* EXERCISE AIM *
Copy whichever lines of the data hold the word "pieces".

* SOURCE RECORDS *
◇ ◇ ◇ ◇

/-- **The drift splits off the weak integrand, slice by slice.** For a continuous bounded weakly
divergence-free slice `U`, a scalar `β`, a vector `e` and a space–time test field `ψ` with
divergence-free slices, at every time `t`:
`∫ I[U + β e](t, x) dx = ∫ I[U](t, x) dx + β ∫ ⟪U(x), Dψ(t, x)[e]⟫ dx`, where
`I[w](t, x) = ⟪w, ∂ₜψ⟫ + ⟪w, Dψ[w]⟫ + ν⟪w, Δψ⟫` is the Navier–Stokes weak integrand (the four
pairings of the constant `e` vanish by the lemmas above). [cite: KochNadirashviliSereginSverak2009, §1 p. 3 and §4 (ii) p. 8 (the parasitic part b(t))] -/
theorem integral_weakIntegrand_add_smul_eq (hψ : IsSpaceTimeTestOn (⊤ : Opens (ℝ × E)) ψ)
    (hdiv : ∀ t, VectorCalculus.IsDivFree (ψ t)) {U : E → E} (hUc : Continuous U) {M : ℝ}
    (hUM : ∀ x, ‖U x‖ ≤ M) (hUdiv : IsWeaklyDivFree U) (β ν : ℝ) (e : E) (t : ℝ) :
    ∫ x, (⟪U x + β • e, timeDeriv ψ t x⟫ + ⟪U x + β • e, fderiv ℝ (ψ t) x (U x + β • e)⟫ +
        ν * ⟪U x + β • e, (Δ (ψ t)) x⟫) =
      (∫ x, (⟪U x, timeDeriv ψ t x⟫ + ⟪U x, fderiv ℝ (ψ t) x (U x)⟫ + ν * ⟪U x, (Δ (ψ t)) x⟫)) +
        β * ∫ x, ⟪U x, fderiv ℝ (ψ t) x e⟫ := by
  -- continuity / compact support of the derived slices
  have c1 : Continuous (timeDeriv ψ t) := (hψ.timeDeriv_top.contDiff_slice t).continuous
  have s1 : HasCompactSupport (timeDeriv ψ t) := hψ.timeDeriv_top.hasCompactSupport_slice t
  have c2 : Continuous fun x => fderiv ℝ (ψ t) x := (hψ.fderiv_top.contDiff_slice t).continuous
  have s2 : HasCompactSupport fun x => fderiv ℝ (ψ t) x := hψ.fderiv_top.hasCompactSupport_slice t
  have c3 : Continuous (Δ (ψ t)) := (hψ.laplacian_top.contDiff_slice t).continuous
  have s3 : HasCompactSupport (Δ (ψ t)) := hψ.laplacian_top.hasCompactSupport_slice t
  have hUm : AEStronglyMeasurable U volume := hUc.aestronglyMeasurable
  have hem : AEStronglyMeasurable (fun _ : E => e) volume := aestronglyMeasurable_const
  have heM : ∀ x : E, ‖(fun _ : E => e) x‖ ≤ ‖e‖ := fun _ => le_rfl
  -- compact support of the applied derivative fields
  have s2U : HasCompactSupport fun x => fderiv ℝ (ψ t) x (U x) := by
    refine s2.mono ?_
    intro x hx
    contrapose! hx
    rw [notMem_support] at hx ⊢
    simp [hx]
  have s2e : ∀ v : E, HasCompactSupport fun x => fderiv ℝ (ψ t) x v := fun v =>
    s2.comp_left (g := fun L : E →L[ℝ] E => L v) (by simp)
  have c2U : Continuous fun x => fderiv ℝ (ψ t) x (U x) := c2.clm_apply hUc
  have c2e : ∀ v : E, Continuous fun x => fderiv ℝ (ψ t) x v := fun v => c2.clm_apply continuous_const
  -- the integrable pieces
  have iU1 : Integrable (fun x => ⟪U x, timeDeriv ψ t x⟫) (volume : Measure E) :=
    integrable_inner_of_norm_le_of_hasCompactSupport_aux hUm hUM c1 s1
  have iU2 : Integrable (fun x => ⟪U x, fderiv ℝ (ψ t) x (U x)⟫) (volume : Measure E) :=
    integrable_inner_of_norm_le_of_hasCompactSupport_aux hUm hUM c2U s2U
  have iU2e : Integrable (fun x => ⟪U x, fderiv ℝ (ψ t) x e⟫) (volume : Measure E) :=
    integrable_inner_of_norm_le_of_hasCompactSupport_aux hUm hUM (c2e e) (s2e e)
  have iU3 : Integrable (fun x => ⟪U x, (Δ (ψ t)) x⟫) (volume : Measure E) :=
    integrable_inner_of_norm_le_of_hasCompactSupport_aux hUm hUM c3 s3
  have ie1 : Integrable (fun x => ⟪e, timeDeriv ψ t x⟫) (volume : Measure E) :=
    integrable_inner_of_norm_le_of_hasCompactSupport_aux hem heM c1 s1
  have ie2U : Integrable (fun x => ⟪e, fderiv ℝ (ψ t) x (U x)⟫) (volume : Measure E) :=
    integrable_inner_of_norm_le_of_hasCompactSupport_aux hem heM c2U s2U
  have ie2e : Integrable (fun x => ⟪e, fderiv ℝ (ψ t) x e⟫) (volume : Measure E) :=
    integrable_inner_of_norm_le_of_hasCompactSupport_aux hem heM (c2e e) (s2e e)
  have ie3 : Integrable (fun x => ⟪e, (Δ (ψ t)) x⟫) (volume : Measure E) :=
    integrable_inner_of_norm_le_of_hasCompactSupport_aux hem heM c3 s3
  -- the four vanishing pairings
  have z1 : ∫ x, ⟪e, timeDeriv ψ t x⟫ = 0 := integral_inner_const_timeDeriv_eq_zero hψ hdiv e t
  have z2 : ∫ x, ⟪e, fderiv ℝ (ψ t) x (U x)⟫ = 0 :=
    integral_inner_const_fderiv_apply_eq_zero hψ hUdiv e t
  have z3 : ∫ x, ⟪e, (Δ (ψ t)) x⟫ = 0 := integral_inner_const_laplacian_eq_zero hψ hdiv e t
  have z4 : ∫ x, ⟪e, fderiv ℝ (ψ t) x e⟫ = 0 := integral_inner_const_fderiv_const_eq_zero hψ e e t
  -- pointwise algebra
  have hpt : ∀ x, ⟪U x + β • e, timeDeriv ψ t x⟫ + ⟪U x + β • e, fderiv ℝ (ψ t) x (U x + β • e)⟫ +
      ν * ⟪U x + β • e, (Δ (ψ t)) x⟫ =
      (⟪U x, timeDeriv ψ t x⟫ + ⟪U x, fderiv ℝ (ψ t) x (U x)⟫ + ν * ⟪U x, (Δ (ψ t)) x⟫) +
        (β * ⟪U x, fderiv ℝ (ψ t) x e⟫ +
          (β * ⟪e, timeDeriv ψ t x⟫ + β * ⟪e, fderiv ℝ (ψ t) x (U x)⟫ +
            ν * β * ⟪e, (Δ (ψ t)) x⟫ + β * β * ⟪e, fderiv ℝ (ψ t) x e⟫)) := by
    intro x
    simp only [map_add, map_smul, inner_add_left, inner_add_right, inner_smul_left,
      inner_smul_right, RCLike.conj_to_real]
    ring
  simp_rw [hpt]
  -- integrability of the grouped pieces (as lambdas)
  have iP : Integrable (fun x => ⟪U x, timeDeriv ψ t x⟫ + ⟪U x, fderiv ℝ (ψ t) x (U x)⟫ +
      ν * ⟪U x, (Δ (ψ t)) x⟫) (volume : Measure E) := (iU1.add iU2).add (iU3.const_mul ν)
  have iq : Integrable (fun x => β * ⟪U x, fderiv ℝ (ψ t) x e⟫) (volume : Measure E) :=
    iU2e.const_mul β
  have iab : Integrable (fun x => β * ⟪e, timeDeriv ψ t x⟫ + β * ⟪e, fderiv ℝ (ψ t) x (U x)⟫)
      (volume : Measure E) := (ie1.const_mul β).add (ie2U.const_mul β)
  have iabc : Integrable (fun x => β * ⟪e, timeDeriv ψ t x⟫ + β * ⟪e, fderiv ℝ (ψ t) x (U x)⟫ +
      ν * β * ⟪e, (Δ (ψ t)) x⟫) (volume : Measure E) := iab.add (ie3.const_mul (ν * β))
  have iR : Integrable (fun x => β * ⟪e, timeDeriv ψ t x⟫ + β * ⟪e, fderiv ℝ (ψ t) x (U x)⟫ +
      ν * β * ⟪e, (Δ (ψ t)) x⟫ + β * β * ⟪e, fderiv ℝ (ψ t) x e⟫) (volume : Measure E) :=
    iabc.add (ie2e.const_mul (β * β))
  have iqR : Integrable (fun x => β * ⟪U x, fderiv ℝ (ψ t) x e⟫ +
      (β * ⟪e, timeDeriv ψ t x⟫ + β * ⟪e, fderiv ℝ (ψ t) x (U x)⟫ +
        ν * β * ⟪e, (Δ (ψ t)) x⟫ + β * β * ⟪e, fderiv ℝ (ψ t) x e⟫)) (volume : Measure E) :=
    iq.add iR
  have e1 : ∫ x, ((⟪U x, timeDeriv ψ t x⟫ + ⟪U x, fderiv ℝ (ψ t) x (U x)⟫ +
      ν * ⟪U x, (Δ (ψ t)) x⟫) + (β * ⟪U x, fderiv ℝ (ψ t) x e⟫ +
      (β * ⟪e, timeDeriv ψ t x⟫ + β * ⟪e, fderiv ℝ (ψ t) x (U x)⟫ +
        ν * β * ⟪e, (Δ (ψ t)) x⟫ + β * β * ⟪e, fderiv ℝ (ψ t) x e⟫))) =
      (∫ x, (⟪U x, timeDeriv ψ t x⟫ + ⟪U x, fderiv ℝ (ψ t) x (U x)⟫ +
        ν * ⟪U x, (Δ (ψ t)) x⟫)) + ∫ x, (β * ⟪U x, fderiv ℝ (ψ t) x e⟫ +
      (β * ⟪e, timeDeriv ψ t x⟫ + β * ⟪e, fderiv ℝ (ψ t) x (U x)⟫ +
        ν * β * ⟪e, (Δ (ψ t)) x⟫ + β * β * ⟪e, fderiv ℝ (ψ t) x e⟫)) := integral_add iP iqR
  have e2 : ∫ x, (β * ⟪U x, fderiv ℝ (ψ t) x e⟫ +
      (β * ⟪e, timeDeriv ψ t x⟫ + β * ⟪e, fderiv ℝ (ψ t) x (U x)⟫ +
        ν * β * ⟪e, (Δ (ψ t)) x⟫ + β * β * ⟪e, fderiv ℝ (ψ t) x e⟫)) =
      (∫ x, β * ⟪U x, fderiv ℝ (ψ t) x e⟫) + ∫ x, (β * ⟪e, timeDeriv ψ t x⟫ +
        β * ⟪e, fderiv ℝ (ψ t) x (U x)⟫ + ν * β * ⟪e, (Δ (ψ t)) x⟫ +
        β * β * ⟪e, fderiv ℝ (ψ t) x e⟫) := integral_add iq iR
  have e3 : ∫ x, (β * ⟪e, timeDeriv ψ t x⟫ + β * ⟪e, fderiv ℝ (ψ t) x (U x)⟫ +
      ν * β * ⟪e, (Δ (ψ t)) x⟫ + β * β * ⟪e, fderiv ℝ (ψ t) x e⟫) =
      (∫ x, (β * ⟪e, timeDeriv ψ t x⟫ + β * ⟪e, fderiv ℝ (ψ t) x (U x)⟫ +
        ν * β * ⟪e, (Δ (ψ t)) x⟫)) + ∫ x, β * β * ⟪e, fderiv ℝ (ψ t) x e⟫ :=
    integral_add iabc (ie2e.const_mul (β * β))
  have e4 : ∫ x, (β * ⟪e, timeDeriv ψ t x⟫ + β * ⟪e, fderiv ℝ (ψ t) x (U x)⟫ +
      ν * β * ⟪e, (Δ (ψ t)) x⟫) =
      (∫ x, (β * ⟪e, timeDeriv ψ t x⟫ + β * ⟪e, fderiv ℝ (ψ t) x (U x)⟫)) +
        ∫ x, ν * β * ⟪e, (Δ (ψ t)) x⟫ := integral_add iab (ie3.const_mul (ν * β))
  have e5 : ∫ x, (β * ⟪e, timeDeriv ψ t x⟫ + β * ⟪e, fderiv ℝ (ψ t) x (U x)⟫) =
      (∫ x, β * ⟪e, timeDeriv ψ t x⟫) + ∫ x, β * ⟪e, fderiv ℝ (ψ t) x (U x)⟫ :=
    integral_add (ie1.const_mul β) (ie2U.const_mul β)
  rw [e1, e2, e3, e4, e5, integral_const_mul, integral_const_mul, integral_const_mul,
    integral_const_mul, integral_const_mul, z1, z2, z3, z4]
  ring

◇ ◇ ◇ ◇

* SOLVED EXERCISE *
  -- the integrable pieces
  -- integrability of the grouped pieces (as lambdas)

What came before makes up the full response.